## TASK REQUIREMENTS
Your answer must hold only the lines below from the line containing "(hsp : (W.quadraticTwist" through the line containing "rw [hp2]; exact hLt", each reproduced exactly.

─── DATA EXTRACTS ───

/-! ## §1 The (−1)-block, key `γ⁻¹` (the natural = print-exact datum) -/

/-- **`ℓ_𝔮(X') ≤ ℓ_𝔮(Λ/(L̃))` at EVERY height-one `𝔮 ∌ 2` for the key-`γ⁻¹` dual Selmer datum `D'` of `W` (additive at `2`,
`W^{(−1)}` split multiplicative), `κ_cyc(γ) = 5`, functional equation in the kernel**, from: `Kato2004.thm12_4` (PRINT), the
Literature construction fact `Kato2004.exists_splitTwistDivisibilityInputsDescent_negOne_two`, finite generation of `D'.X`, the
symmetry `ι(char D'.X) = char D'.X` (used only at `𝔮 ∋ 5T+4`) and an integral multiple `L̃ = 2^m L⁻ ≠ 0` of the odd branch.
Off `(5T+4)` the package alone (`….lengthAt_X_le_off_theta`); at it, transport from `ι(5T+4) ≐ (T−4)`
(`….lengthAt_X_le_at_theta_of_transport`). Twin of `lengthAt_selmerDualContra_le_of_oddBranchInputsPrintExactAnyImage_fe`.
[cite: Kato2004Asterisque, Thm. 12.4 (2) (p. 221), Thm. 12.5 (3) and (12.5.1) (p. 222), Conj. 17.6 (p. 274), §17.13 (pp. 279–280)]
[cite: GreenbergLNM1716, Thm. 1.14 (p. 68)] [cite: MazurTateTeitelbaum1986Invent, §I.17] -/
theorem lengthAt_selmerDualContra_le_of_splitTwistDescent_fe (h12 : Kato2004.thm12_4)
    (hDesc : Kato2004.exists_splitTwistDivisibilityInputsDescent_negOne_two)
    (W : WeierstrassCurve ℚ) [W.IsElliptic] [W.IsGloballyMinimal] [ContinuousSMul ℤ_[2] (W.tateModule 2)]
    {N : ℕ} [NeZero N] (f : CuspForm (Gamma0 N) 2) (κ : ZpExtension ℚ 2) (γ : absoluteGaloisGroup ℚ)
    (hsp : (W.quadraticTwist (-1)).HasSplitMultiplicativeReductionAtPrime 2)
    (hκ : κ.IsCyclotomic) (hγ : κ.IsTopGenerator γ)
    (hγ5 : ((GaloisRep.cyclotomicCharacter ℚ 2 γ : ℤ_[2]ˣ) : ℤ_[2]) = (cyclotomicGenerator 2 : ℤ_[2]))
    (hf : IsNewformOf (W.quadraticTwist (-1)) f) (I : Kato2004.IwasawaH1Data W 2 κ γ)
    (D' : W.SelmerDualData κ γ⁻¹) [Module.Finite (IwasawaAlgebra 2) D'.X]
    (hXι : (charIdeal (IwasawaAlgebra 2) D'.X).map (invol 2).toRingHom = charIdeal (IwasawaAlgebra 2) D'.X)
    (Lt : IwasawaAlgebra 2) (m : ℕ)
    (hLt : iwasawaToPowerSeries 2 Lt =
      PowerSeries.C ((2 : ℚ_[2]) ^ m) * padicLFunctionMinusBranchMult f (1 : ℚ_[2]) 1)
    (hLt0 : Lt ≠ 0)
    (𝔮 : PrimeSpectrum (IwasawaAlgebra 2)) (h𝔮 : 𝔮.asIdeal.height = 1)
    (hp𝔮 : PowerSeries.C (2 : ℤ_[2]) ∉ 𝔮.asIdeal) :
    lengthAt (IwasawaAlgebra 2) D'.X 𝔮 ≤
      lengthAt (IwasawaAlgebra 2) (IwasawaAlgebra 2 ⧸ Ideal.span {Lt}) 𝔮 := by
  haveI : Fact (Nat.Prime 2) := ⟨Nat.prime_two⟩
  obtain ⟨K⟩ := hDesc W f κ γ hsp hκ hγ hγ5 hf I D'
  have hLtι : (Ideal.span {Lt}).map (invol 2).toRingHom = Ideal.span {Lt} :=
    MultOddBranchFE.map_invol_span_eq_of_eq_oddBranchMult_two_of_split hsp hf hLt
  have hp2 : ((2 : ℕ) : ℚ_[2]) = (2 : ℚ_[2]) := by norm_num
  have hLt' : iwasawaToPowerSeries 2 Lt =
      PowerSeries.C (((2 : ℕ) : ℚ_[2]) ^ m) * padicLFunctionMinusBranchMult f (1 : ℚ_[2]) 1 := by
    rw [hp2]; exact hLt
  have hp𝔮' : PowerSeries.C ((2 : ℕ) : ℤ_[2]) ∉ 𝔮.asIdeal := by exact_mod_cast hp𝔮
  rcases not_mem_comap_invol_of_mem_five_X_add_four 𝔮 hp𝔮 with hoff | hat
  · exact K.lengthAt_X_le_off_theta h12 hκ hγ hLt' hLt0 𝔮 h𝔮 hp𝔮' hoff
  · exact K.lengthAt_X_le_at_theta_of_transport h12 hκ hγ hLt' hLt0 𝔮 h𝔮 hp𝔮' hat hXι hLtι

───

## OUTPUT FOR THIS EXERCISE
    (hsp : (W.quadraticTwist (-1)).HasSplitMultiplicativeReductionAtPrime 2)
    (hκ : κ.IsCyclotomic) (hγ : κ.IsTopGenerator γ)
    (hγ5 : ((GaloisRep.cyclotomicCharacter ℚ 2 γ : ℤ_[2]ˣ) : ℤ_[2]) = (cyclotomicGenerator 2 : ℤ_[2]))
    (hf : IsNewformOf (W.quadraticTwist (-1)) f) (I : Kato2004.IwasawaH1Data W 2 κ γ)
    (D' : W.SelmerDualData κ γ⁻¹) [Module.Finite (IwasawaAlgebra 2) D'.X]
    (hXι : (charIdeal (IwasawaAlgebra 2) D'.X).map (invol 2).toRingHom = charIdeal (IwasawaAlgebra 2) D'.X)
    (Lt : IwasawaAlgebra 2) (m : ℕ)
    (hLt : iwasawaToPowerSeries 2 Lt =
      PowerSeries.C ((2 : ℚ_[2]) ^ m) * padicLFunctionMinusBranchMult f (1 : ℚ_[2]) 1)
    (hLt0 : Lt ≠ 0)
    (𝔮 : PrimeSpectrum (IwasawaAlgebra 2)) (h𝔮 : 𝔮.asIdeal.height = 1)
    (hp𝔮 : PowerSeries.C (2 : ℤ_[2]) ∉ 𝔮.asIdeal) :
    lengthAt (IwasawaAlgebra 2) D'.X 𝔮 ≤
      lengthAt (IwasawaAlgebra 2) (IwasawaAlgebra 2 ⧸ Ideal.span {Lt}) 𝔮 := by
  haveI : Fact (Nat.Prime 2) := ⟨Nat.prime_two⟩
  obtain ⟨K⟩ := hDesc W f κ γ hsp hκ hγ hγ5 hf I D'
  have hLtι : (Ideal.span {Lt}).map (invol 2).toRingHom = Ideal.span {Lt} :=
    MultOddBranchFE.map_invol_span_eq_of_eq_oddBranchMult_two_of_split hsp hf hLt
  have hp2 : ((2 : ℕ) : ℚ_[2]) = (2 : ℚ_[2]) := by norm_num
  have hLt' : iwasawaToPowerSeries 2 Lt =
      PowerSeries.C (((2 : ℕ) : ℚ_[2]) ^ m) * padicLFunctionMinusBranchMult f (1 : ℚ_[2]) 1 := by
    rw [hp2]; exact hLt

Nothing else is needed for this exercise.